Woodworth lawyer seeks AG's removal from 1990 case
Wednesday, January 23, 2013
COLUMBIA, Mo. (AP) — A Chillicothe man whose murder conviction in the 1990 slaying of a rural neighbor was recently overturned wants the Missouri Supreme Court to remove the Attorney General's Office from the case.
Mark Woodworth is asking the high court to prevent Attorney General Chris Koster from putting Woodworth on trial for a third time. He is serving a life sentence in the fatal shooting of Cathy Robertson. Woodworth was 16 when the wife of his father's business partner was killed. Lyndel Robertson survived the attack.
In a 6-0 decision, the court ruled in early January that two former state prosecutors, including future Missouri congressman Kenny Hulshof, failed to share evidence that could have benefited Woodworth's defense. The ruling followed a similar conclusion by a Boone County judge who also recommended review by an independent prosecutor.
Woodworth's lawyer filed a motion Tuesday seeking that independent review or allowing the current Livingston County prosecutor to decide whether to file new charges. Hours later, Koster's office filed its own notice of its intent to retry Woodworth, who was first convicted in 1995. He was then briefly released on appeal but convicted by a second jury four years later.

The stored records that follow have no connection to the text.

import Mathlib.Data.Real.Basic
import Mathlib.Tactic.Linarith
import Mathlib.Tactic.Positivity
import Mathlib.Tactic.FieldSimp
import HarnessLib
import HarnessLib.Audit

/-!
# `NoHeavyLowerTail` (crux stmt-CriticalPhenomena-4575), Sahi programme P4 (Holley / monotone coupling):
# the maj-slot certificate on the pattern `2³` — V: the sixteen automatic pair inequalities

Support file (cell `prim-l12`, seat P4, generation 9; `--supports stmt-CriticalPhenomena-4575`).  No named facts, no
sorries; standard axioms; pure real algebra.  The proofs are machine-found certificates: every item is closed by `linarith` from an
explicit nonnegative combination of the listed facts (an exact rational Positivstellensatz-type certificate found by linear
programming over products of the facts with nonnegative aggregate masses, verified in exact arithmetic before emission; generator
and certificates in HOME prim-l12-p4/code/gen9, memo FROM-prim-l12-p4-gen9-MAJ-SLOT-LEAN.md).

Setting (memo HOME prim-l12-p4/FROM-prim-l12-p4-gen8-PATTERN-CERTIFICATES.md §4b): the pattern `2³` of three join-primes with the
majority slot `MAJ = {ij, ik, jk, ⊤}`; for a labelling `(i, j, k)` of the atoms the eight fibre masses are `nE, ni, nj, nk, nij,
nik, njk, nT` with total `Z` (kept as a symbol; `d = nE+ni+nj+nk`, `u = nij+nik+njk+nT`, NOT normalised); the hypotheses are
consequences of log-supermodularity of the pattern measure (`…SahiE3MajPatternFacts.facts_of_pattern`); the conclusions are the
validity / up-transport / pair inequalities for retained masses `rij, rik, rjk, rT` (homogeneous of degree three) consumed by
`…SahiE3MajPattern.certificate_of_ineqs`.  Regimes: A (top full, uniform rank-2 fill), A'(k) (top full, Hall(k) tight), B1 (top
only), B2(k) (donors of k drained) — HOME memo §4b; the case analysis is `…SahiE3MajCore.exists_cert`.
-/

namespace Summit.CriticalPhenomena.PercolationContinuityZ3.Theorems.SahiE3MajCert

/-- **The sixteen automatic pair inequalities** (traces `{⊤}` against `{⊤}, ↑(xy), ↑x`; `↑(xy)` against itself and
        `↑x, ↑y`): they follow from up-transport of the traces `{⊤}`, `{xy, ⊤}` alone (`need ≤ Z²·(trace mass)`).
        [this work] -/
theorem cert_auto (nE ni nj nk nij nik njk nT Z : ℝ) (rij rik rjk rT : ℝ)
    (h_nn_E : 0 ≤ nE) (h_nn_0 : 0 ≤ ni) (h_nn_1 : 0 ≤ nj) (h_nn_2 : 0 ≤ nk) (h_nn_01 : 0 ≤ nij) (h_nn_02 : 0 ≤ nik)
    (h_nn_12 : 0 ≤ njk) (h_nn_T : 0 ≤ nT) (h_nn_Z : 0 ≤ Z) (h_sum : Z = nE + ni + nj + nk + nij + nik + njk + nT)
    (h_ut_T : Z * Z * nT ≤ rT) (h_ut_01 : Z * Z * (nij + nT) ≤ rij + rT) (h_ut_02 : Z * Z * (nik + nT) ≤ rik + rT)
    (h_ut_12 : Z * Z * (njk + nT) ≤ rjk + rT) :
    Z * (nT * nT + nT * nT) - (nij + nik + njk + nT) * nT * nT ≤ rT ∧
    Z * (nT * (nij + nT) + (nij + nT) * nT) -
            (nij + nik + njk + nT) * nT * (nij + nT) ≤ rT ∧
    Z * (nT * (nik + nT) + (nik + nT) * nT) -
            (nij + nik + njk + nT) * nT * (nik + nT) ≤ rT ∧
    Z * (nT * (njk + nT) + (njk + nT) * nT) -
            (nij + nik + njk + nT) * nT * (njk + nT) ≤ rT ∧
    Z *
            (nT * (nij + nik + nT) + (ni + nij + nik + nT) * nT) - (nij + nik + njk + nT) * nT *
            (ni + nij + nik + nT) ≤ rT ∧
    Z * (nT * (nij + njk + nT) + (nj + nij + njk + nT) * nT) -
            (nij + nik + njk + nT) * nT * (nj + nij + njk + nT) ≤ rT ∧
    Z *
            (nT * (nik + njk + nT) + (nk + nik + njk + nT) * nT) - (nij + nik + njk + nT) * nT *
            (nk + nik + njk + nT) ≤ rT ∧
    Z * ((nij + nT) * (nij + nT) + (nij + nT) * (nij + nT)) -
            (nij + nik + njk + nT) * (nij + nT) * (nij + nT) ≤ rij + rT ∧
    Z *
            ((nik + nT) * (nik + nT) + (nik + nT) * (nik + nT)) - (nij + nik + njk + nT) * (nik + nT) * (nik + nT)
            ≤ rik + rT ∧
    Z * ((njk + nT) * (njk + nT) + (njk + nT) * (njk + nT)) - (nij + nik + njk + nT) *
            (njk + nT) * (njk + nT) ≤ rjk + rT ∧
    Z * ((nij + nT) * (nij + nik + nT) + (ni + nij + nik + nT) *
            (nij + nT)) - (nij + nik + njk + nT) * (nij + nT) * (ni + nij + nik + nT) ≤ rij + rT ∧
    Z *
            ((nij + nT) * (nij + njk + nT) + (nj + nij + njk + nT) * (nij + nT)) - (nij + nik + njk + nT) *
            (nij + nT) * (nj + nij + njk + nT) ≤ rij + rT ∧
    Z *
            ((nik + nT) * (nij + nik + nT) + (ni + nij + nik + nT) * (nik + nT)) - (nij + nik + njk + nT) *
            (nik + nT) * (ni + nij + nik + nT) ≤ rik + rT ∧
    Z *
            ((nik + nT) * (nik + njk + nT) + (nk + nik + njk + nT) * (nik + nT)) - (nij + nik + njk + nT) *
            (nik + nT) * (nk + nik + njk + nT) ≤ rik + rT ∧
    Z *
            ((njk + nT) * (nij + njk + nT) + (nj + nij + njk + nT) * (njk + nT)) - (nij + nik + njk + nT) *
            (njk + nT) * (nj + nij + njk + nT) ≤ rjk + rT ∧
    Z *
            ((njk + nT) * (nik + njk + nT) + (nk + nik + njk + nT) * (njk + nT)) - (nij + nik + njk + nT) *
            (njk + nT) * (nk + nik + njk + nT) ≤ rjk + rT := by
  refine ⟨?_, ?_, ?_, ?_, ?_, ?_, ?_, ?_, ?_, ?_, ?_, ?_, ?_, ?_, ?_, ?_⟩
  · -- pair_T_T
    linarith only [h_ut_T, congrArg (fun z : ℝ => ((1 : ℝ) * nE * nT + (1 : ℝ) * nT * Z + (-1 : ℝ) * nT * nT +
            (1 : ℝ) * ni * nT + (1 : ℝ) * nj * nT + (1 : ℝ) * nk * nT) * z) h_sum,
            (by positivity : (0:ℝ) ≤ (1 : ℝ) * nT * (nij + nik + njk) * (Z + nE + ni + nj + nk) + (1 : ℝ) * nT *
            (nE + ni + nj + nk) * (nE + ni + nj + nk))]
  · -- pair_T_P01
    linarith only [h_ut_T, congrArg (fun z : ℝ => ((1 : ℝ) * nE * nT + (1 : ℝ) * nT * Z + (-1 : ℝ) * nT * nT +
            (1 : ℝ) * ni * nT + (-1 : ℝ) * nij * nT + (1 : ℝ) * nj * nT + (1 : ℝ) * nk * nT) * z) h_sum,
            (by positivity : (0:ℝ) ≤ (1 : ℝ) * nT * (nE + ni + nj + nk) * (nE + ni + nj + nk) + (1 : ℝ) * nT *
            (nik + njk) * (Z + nE + ni + nj + nk))]
  · -- pair_T_P02
    linarith only [h_ut_T, congrArg (fun z : ℝ => ((1 : ℝ) * nE * nT + (1 : ℝ) * nT * Z + (-1 : ℝ) * nT * nT +
            (1 : ℝ) * ni * nT + (-1 : ℝ) * nik * nT + (1 : ℝ) * nj * nT + (1 : ℝ) * nk * nT) * z) h_sum,
            (by positivity : (0:ℝ) ≤ (1 : ℝ) * nT * (nE + ni + nj + nk) * (nE + ni + nj + nk) + (1 : ℝ) * nT *
            (nij + njk) * (Z + nE + ni + nj + nk))]
  · -- pair_T_P12
    linarith only [h_ut_T, congrArg (fun z : ℝ => ((1 : ℝ) * nE * nT + (1 : ℝ) * nT * Z + (-1 : ℝ) * nT * nT +
            (1 : ℝ) * ni * nT + (1 : ℝ) * nj * nT + (-1 : ℝ) * njk * nT + (1 : ℝ) * nk * nT) * z) h_sum,
            (by positivity : (0:ℝ) ≤ (1 : ℝ) * nT * (nE + ni + nj + nk) * (nE + ni + nj + nk) + (1 : ℝ) * nT *
            (nij + nik) * (Z + nE + ni + nj + nk))]
  · -- pair_T_R0
    linarith only [h_ut_T, congrArg (fun z : ℝ => ((1 : ℝ) * nE * nT + (1 : ℝ) * nT * Z + (-1 : ℝ) * nT * nT +
            (-1 : ℝ) * nij * nT + (-1 : ℝ) * nik * nT + (1 : ℝ) * nj * nT + (1 : ℝ) * nk * nT) * z) h_sum,
            (by positivity : (0:ℝ) ≤ (1 : ℝ) * nT * (nE + ni + nj + nk) * (nE + nj + nk + njk) + (1 : ℝ) * njk * nT
            * Z)]
  · -- pair_T_R1
    linarith only [h_ut_T, congrArg (fun z : ℝ => ((1 : ℝ) * nE * nT + (1 : ℝ) * nT * Z + (-1 : ℝ) * nT * nT +
            (1 : ℝ) * ni * nT + (-1 : ℝ) * nij * nT + (-1 : ℝ) * njk * nT + (1 : ℝ) * nk * nT) * z) h_sum,
            (by positivity : (0:ℝ) ≤ (1 : ℝ) * nT * (nE + ni + nj + nk) * (nE + ni + nk + nik) + (1 : ℝ) * nik * nT
            * Z)]
  · -- pair_T_R2
    linarith only [h_ut_T, congrArg (fun z : ℝ => ((1 : ℝ) * nE * nT + (1 : ℝ) * nT * Z + (-1 : ℝ) * nT * nT +
            (1 : ℝ) * ni * nT + (-1 : ℝ) * nik * nT + (1 : ℝ) * nj * nT + (-1 : ℝ) * njk * nT) * z) h_sum,
            (by positivity : (0:ℝ) ≤ (1 : ℝ) * nT * (nE + ni + nj + nk) * (nE + ni + nj) + (1 : ℝ) * nij * nT *
            (Z + nE + ni + nj + nk))]
  · -- pair_P01_P01
    linarith only [h_ut_01, congrArg (fun z : ℝ => ((1 : ℝ) * nE * nT + (1 : ℝ) * nE * nij + (1 : ℝ) * nT * Z +
            (-1 : ℝ) * nT * nT + (1 : ℝ) * ni * nT + (1 : ℝ) * ni * nij + (1 : ℝ) * nij * Z + (-2 : ℝ) * nij * nT +
            (-1 : ℝ) * nij * nij + (1 : ℝ) * nj * nT + (1 : ℝ) * nj * nij + (1 : ℝ) * nk * nT + (1 : ℝ) * nk * nij)
            * z) h_sum, (by positivity : (0:ℝ) ≤ (1 : ℝ) * (nE + ni + nj + nk) * (nE + ni + nj + nk) * (nij + nT) +
            (1 : ℝ) * (nik + njk) * (nij + nT) * (Z + nE + ni + nj + nk))]
  · -- pair_P02_P02
    linarith only [h_ut_02, congrArg (fun z : ℝ => ((1 : ℝ) * nE * nT + (1 : ℝ) * nE * nik + (1 : ℝ) * nT * Z +
            (-1 : ℝ) * nT * nT + (1 : ℝ) * ni * nT + (1 : ℝ) * ni * nik + (1 : ℝ) * nik * Z + (-2 : ℝ) * nik * nT +
            (-1 : ℝ) * nik * nik + (1 : ℝ) * nj * nT + (1 : ℝ) * nj * nik + (1 : ℝ) * nk * nT + (1 : ℝ) * nk * nik)
            * z) h_sum, (by positivity : (0:ℝ) ≤ (1 : ℝ) * (nE + ni + nj + nk) * (nE + ni + nj + nk) * (nik + nT) +
            (1 : ℝ) * (nij + njk) * (nik + nT) * (Z + nE + ni + nj + nk))]
  · -- pair_P12_P12
    linarith only [h_ut_12, congrArg (fun z : ℝ => ((1 : ℝ) * nE * nT + (1 : ℝ) * nE * njk + (1 : ℝ) * nT * Z +
            (-1 : ℝ) * nT * nT + (1 : ℝ) * ni * nT + (1 : ℝ) * ni * njk + (1 : ℝ) * nj * nT + (1 : ℝ) * nj * njk +
            (1 : ℝ) * njk * Z + (-2 : ℝ) * njk * nT + (-1 : ℝ) * njk * njk + (1 : ℝ) * nk * nT + (1 : ℝ) * nk *
            njk) * z) h_sum, (by positivity : (0:ℝ) ≤ (1 : ℝ) * (nE + ni + nj + nk) * (nE + ni + nj + nk) *
            (njk + nT) + (1 : ℝ) * (nij + nik) * (njk + nT) * (Z + nE + ni + nj + nk))]
  · -- pair_P01_R0
    linarith only [h_ut_01, congrArg (fun z : ℝ => ((1 : ℝ) * nE * nT + (1 : ℝ) * nE * nij + (1 : ℝ) * nT * Z +
            (-1 : ℝ) * nT * nT + (1 : ℝ) * nij * Z + (-2 : ℝ) * nij * nT + (-1 : ℝ) * nij * nij + (-1 : ℝ) * nij *
            nik + (-1 : ℝ) * nik * nT + (1 : ℝ) * nj * nT + (1 : ℝ) * nj * nij + (1 : ℝ) * nk * nT + (1 : ℝ) * nk *
            nij) * z) h_sum, (by positivity : (0:ℝ) ≤ (1 : ℝ) * (nE + ni + nj + nk) * (nE + nj + nk) * (nij + nT) +
            (1 : ℝ) * njk * (nij + nT) * (Z + nE + ni + nj + nk))]
  · -- pair_P01_R1
    linarith only [h_ut_01, congrArg (fun z : ℝ => ((1 : ℝ) * nE * nT + (1 : ℝ) * nE * nij + (1 : ℝ) * nT * Z +
            (-1 : ℝ) * nT * nT + (1 : ℝ) * ni * nT + (1 : ℝ) * ni * nij + (1 : ℝ) * nij * Z + (-2 : ℝ) * nij * nT +
            (-1 : ℝ) * nij * nij + (-1 : ℝ) * nij * njk + (-1 : ℝ) * njk * nT + (1 : ℝ) * nk * nT + (1 : ℝ) * nk *
            nij) * z) h_sum, (by positivity : (0:ℝ) ≤ (1 : ℝ) * (nE + ni + nj + nk) * (nij + nT) *
            (nE + ni + nk + nik) + (1 : ℝ) * nik * Z * (nij + nT))]
  · -- pair_P02_R0
    linarith only [h_ut_02, congrArg (fun z : ℝ => ((1 : ℝ) * nE * nT + (1 : ℝ) * nE * nik + (1 : ℝ) * nT * Z +
            (-1 : ℝ) * nT * nT + (-1 : ℝ) * nij * nT + (-1 : ℝ) * nij * nik + (1 : ℝ) * nik * Z + (-2 : ℝ) * nik *
            nT + (-1 : ℝ) * nik * nik + (1 : ℝ) * nj * nT + (1 : ℝ) * nj * nik + (1 : ℝ) * nk * nT + (1 : ℝ) * nk *
            nik) * z) h_sum, (by positivity : (0:ℝ) ≤ (1 : ℝ) * (nE + ni + nj + nk) * (nik + nT) *
            (nE + nj + nk + njk) + (1 : ℝ) * njk * Z * (nik + nT))]
  · -- pair_P02_R2
    linarith only [h_ut_02, congrArg (fun z : ℝ => ((1 : ℝ) * nE * nT + (1 : ℝ) * nE * nik + (1 : ℝ) * nT * Z +
            (-1 : ℝ) * nT * nT + (1 : ℝ) * ni * nT + (1 : ℝ) * ni * nik + (1 : ℝ) * nik * Z + (-2 : ℝ) * nik * nT +
            (-1 : ℝ) * nik * nik + (-1 : ℝ) * nik * njk + (1 : ℝ) * nj * nT + (1 : ℝ) * nj * nik + (-1 : ℝ) * njk *
            nT) * z) h_sum, (by positivity : (0:ℝ) ≤ (1 : ℝ) * (nE + ni + nj + nk) * (nik + nT) *
            (nE + ni + nj + nij) + (1 : ℝ) * nij * Z * (nik + nT))]
  · -- pair_P12_R1
    linarith only [h_ut_12, congrArg (fun z : ℝ => ((1 : ℝ) * nE * nT + (1 : ℝ) * nE * njk + (1 : ℝ) * nT * Z +
            (-1 : ℝ) * nT * nT + (1 : ℝ) * ni * nT + (1 : ℝ) * ni * njk + (-1 : ℝ) * nij * nT + (-1 : ℝ) * nij *
            njk + (1 : ℝ) * njk * Z + (-2 : ℝ) * njk * nT + (-1 : ℝ) * njk * njk + (1 : ℝ) * nk * nT + (1 : ℝ) * nk
            * njk) * z) h_sum, (by positivity : (0:ℝ) ≤ (1 : ℝ) * (nE + ni + nj + nk) * (njk + nT) *
            (nE + ni + nk + nik) + (1 : ℝ) * nik * Z * (njk + nT))]
  · -- pair_P12_R2
    linarith only [h_ut_12, congrArg (fun z : ℝ => ((1 : ℝ) * nE * nT + (1 : ℝ) * nE * njk + (1 : ℝ) * nT * Z +
            (-1 : ℝ) * nT * nT + (1 : ℝ) * ni * nT + (1 : ℝ) * ni * njk + (-1 : ℝ) * nik * nT + (-1 : ℝ) * nik *
            njk + (1 : ℝ) * nj * nT + (1 : ℝ) * nj * njk + (1 : ℝ) * njk * Z + (-2 : ℝ) * njk * nT + (-1 : ℝ) * njk
            * njk) * z) h_sum, (by positivity : (0:ℝ) ≤ (1 : ℝ) * (nE + ni + nj + nk) * (nE + ni + nj) * (njk + nT)
            + (1 : ℝ) * nij * (njk + nT) * (Z + nE + ni + nj + nk))]

end Summit.CriticalPhenomena.PercolationContinuityZ3.Theorems.SahiE3MajCert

At issue now is whether the state retains the legal authority to decide Woodworth's fate.
Hulshof was assigned to the case more than two decades ago after then-county prosecutor Doug Roberts said he didn't have solid evidence to charge Woodworth and asked to be removed from the case because of pressure from a judge and Lyndel Robertson to file charges. A series of letters outlining his concerns were among the potentially exculpatory documents the Supreme Court said were never shared with Woodworth.
Adam Warren, the current Livingston County prosecutor, did not immediately respond to an interview request Tuesday afternoon. He has previously suggested that the decision on whether to retry Woodworth belongs to the state, not his office.
But in several other recent Missouri court rulings that overturned convictions, local prosecutors — not the state — had the final say on whether to press ahead.
In February 2009, the Scott County prosecutor declined to file new charges after a Cole County judge ruled that Josh Kezer wrongly spent 17 years in prison in the 1992 death of a southeast Missouri nursing student. That decision came just one day after the ruling by Judge Richard Callahan, now a federal prosecutor in St. Louis.
Dale Helmig, a house painter who served 14 years in prison for his mother's slaying, waited nine months after his murder conviction was tossed in November 2010 before the Osage County prosecutor decided to not file new charges. Both he and Kezer were also prosecuted by Hulshof, who handled the cases as a special state prosecutor assigned to help overmatched, small-town colleagues. The Attorney General then was Jay Nixon, now Missouri's governor.
Koster's office did not respond to a request for comment Tuesday. After the high court's Jan. 8 ruling, Koster spokeswoman Nanci Gonder said the ruling was based on a procedural error rather than a determination of Woodworth's guilt.
"It is important to note the (Missouri Supreme Court) did not find the defendant innocent," she said. "The judge found that discovery errors occurred that call into question the reliability of the verdict. There is a significant difference between the two."
The ruling ordered Woodworth released within 60 days of when its decision is finalized, barring the decision to seek new charges. Woodworth's attorney is seeking his release on bond pending a decision on the latest legal motions.